Filter these entries down to the lines that hold the word "reading", and show each of them.

▶ [Saved data entries]
= Beginning of Section =

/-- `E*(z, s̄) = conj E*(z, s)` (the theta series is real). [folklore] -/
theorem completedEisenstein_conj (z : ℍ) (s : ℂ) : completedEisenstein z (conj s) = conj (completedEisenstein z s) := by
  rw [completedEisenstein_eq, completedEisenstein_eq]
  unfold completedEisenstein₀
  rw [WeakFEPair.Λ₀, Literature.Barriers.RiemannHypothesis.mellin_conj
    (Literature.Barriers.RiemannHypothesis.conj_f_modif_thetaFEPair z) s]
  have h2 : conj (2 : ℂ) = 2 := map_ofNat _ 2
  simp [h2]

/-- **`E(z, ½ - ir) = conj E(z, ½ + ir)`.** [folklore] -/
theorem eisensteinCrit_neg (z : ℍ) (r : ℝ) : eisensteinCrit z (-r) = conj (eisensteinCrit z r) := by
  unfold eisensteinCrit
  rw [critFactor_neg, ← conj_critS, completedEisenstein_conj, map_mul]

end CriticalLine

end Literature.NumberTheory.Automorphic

= End of Section =
= Beginning of Section =

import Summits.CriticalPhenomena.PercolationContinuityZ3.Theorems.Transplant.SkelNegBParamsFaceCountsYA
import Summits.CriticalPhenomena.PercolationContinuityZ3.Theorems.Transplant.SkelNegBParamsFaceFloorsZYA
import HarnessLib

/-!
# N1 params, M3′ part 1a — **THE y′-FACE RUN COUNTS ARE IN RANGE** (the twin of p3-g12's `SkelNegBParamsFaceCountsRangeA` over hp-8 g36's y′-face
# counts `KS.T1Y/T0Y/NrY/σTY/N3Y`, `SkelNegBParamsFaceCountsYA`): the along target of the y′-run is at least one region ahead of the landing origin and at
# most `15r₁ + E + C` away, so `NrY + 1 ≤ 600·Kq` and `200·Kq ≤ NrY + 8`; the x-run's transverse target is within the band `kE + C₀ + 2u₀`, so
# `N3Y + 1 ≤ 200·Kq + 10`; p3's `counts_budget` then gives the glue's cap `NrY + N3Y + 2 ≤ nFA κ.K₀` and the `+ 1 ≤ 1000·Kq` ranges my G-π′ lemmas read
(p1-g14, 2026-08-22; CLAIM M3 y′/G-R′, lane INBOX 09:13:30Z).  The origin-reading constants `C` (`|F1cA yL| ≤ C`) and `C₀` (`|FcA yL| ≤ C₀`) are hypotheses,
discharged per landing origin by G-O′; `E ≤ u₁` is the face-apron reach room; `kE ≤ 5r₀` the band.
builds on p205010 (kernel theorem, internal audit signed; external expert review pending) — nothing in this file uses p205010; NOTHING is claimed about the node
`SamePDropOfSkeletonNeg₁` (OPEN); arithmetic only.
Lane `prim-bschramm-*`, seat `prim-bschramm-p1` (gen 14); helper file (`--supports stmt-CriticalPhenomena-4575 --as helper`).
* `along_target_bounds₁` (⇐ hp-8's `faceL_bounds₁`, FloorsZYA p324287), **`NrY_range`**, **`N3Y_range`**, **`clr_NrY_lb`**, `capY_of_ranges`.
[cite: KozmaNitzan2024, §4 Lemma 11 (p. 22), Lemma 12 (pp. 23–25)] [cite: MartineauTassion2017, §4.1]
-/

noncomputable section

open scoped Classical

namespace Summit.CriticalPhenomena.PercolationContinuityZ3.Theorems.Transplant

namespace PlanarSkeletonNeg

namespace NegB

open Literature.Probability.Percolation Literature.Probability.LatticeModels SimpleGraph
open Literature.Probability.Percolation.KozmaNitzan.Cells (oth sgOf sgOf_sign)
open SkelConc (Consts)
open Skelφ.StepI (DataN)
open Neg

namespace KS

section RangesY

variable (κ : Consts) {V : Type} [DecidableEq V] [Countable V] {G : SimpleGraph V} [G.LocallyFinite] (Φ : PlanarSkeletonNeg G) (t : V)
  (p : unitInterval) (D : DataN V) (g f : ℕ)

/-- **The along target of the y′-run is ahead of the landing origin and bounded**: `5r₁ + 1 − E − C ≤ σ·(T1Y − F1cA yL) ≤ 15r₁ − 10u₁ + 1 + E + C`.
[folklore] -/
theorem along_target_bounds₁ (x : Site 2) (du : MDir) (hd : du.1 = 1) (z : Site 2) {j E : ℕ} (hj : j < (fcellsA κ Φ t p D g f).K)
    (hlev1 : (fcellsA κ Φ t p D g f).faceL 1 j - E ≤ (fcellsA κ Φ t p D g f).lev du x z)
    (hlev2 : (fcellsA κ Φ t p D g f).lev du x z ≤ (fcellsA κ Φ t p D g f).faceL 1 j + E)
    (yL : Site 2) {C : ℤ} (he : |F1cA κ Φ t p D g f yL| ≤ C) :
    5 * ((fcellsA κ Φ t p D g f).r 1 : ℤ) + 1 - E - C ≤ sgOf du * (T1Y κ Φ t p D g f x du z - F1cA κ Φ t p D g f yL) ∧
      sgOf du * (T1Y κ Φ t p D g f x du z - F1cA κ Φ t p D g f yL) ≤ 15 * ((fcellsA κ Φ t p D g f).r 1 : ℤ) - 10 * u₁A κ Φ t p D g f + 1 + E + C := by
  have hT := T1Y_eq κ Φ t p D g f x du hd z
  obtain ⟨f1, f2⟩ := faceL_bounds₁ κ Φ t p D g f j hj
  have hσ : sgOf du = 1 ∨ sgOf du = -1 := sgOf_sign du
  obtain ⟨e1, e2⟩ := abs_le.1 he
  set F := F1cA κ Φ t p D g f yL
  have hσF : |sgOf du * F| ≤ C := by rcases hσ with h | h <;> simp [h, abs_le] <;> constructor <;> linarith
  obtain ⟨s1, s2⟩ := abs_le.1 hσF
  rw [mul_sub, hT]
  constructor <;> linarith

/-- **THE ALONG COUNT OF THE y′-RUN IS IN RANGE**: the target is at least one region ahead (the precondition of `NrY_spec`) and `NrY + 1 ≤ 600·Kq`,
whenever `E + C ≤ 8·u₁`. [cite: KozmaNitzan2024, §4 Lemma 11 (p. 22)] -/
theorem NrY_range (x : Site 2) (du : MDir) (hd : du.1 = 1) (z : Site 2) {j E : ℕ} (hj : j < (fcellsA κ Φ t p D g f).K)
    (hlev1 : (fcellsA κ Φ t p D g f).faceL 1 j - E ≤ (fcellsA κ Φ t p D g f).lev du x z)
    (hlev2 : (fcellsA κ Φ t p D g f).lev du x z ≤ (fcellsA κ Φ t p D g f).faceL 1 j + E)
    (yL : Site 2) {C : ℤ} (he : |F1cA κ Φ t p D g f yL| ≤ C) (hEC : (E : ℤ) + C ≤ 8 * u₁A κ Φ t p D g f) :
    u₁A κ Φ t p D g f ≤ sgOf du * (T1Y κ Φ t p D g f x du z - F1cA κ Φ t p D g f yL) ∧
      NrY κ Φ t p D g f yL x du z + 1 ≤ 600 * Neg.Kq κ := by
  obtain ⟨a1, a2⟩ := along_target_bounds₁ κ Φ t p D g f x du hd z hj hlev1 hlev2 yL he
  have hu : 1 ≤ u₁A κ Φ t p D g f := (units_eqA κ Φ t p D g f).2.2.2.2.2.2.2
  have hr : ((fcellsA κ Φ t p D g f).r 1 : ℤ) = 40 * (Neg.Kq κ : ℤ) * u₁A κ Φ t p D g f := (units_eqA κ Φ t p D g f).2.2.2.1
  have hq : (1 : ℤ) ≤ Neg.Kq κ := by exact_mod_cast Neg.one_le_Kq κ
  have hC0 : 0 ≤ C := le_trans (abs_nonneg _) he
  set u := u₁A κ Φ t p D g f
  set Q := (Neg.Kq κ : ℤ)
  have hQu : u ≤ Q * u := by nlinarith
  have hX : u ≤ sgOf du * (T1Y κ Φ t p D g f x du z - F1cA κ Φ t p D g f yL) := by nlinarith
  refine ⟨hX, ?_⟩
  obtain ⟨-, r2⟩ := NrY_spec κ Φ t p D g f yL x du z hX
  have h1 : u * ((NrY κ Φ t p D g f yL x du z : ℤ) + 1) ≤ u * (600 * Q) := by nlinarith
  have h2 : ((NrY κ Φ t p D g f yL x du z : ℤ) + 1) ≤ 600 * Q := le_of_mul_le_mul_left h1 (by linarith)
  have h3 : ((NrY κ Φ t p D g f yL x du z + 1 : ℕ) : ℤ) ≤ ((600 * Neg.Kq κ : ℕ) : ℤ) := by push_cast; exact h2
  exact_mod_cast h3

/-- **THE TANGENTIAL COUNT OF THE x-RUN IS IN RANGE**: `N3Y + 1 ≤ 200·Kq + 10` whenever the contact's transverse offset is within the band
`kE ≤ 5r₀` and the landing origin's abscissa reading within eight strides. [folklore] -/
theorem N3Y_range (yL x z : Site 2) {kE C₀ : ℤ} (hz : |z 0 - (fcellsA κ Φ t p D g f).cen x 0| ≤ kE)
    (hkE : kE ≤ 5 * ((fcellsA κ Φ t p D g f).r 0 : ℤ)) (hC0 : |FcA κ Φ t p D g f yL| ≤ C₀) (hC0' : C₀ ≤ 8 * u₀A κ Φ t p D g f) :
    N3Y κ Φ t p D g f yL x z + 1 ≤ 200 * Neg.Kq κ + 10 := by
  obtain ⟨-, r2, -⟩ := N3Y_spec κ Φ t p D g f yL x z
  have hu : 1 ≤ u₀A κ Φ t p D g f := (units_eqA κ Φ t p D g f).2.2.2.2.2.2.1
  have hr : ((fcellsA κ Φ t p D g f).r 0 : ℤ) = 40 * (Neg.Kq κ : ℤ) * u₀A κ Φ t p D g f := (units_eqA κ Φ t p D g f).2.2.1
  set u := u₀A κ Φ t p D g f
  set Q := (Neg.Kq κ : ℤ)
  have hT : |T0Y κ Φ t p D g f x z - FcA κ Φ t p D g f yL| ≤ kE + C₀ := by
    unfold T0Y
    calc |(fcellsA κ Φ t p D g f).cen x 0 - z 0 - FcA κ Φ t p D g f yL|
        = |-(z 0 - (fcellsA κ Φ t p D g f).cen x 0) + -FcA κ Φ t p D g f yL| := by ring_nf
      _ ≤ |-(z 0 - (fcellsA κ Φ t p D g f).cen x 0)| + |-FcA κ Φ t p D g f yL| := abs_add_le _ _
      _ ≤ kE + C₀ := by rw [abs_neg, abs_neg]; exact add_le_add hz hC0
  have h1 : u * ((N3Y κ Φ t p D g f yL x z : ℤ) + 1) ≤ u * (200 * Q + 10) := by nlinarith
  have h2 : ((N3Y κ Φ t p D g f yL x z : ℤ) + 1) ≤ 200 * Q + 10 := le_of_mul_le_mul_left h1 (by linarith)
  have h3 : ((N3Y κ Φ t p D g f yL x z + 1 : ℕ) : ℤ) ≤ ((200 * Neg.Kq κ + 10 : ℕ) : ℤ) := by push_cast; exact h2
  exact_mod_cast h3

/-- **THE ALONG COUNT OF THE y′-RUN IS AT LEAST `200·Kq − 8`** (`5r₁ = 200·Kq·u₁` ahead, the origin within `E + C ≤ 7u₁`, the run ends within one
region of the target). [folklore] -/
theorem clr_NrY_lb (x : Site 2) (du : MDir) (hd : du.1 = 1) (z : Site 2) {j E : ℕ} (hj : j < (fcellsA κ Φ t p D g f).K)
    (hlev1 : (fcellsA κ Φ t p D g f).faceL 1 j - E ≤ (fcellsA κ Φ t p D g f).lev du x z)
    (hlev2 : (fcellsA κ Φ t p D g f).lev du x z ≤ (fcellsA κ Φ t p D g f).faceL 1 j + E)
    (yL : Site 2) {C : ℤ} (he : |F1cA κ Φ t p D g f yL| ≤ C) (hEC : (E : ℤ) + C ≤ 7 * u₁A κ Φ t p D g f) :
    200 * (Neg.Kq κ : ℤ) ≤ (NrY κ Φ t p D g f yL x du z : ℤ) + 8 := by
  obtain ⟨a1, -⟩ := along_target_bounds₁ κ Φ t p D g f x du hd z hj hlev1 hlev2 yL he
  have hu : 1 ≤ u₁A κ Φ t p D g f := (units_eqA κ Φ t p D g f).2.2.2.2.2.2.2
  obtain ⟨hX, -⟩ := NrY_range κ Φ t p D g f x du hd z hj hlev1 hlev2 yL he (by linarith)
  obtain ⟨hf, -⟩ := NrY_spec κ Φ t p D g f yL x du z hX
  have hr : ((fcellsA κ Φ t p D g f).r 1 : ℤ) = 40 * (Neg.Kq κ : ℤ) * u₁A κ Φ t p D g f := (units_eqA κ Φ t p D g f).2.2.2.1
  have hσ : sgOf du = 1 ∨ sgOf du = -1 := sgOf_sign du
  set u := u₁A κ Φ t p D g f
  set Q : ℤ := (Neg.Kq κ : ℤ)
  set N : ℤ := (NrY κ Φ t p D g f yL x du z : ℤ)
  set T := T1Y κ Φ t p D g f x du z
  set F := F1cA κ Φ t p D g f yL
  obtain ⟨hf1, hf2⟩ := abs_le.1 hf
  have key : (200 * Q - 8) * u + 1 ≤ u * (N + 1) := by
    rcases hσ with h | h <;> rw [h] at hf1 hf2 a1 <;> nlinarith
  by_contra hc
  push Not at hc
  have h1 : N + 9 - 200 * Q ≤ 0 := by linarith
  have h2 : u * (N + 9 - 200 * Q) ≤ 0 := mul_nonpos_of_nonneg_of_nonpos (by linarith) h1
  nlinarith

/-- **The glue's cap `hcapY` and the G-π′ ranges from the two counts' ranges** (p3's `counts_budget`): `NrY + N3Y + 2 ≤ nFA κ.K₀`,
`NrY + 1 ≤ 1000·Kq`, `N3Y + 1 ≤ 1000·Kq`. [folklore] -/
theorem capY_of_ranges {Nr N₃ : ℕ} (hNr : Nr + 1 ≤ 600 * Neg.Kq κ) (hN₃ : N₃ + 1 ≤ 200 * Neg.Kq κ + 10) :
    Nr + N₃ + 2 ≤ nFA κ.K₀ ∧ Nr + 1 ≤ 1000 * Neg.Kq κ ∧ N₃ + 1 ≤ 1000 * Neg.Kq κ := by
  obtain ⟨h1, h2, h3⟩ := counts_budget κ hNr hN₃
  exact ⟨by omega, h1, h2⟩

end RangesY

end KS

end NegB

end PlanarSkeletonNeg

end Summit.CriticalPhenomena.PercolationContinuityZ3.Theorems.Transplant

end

= End of Section =

▶ [PROBLEM SOLUTION]
(p1-g14, 2026-08-22; CLAIM M3 y′/G-R′, lane INBOX 09:13:30Z).  The origin-reading constants `C` (`|F1cA yL| ≤ C`) and `C₀` (`|FcA yL| ≤ C₀`) are hypotheses,
`kE ≤ 5r₀` and the landing origin's abscissa reading within eight strides. [folklore] -/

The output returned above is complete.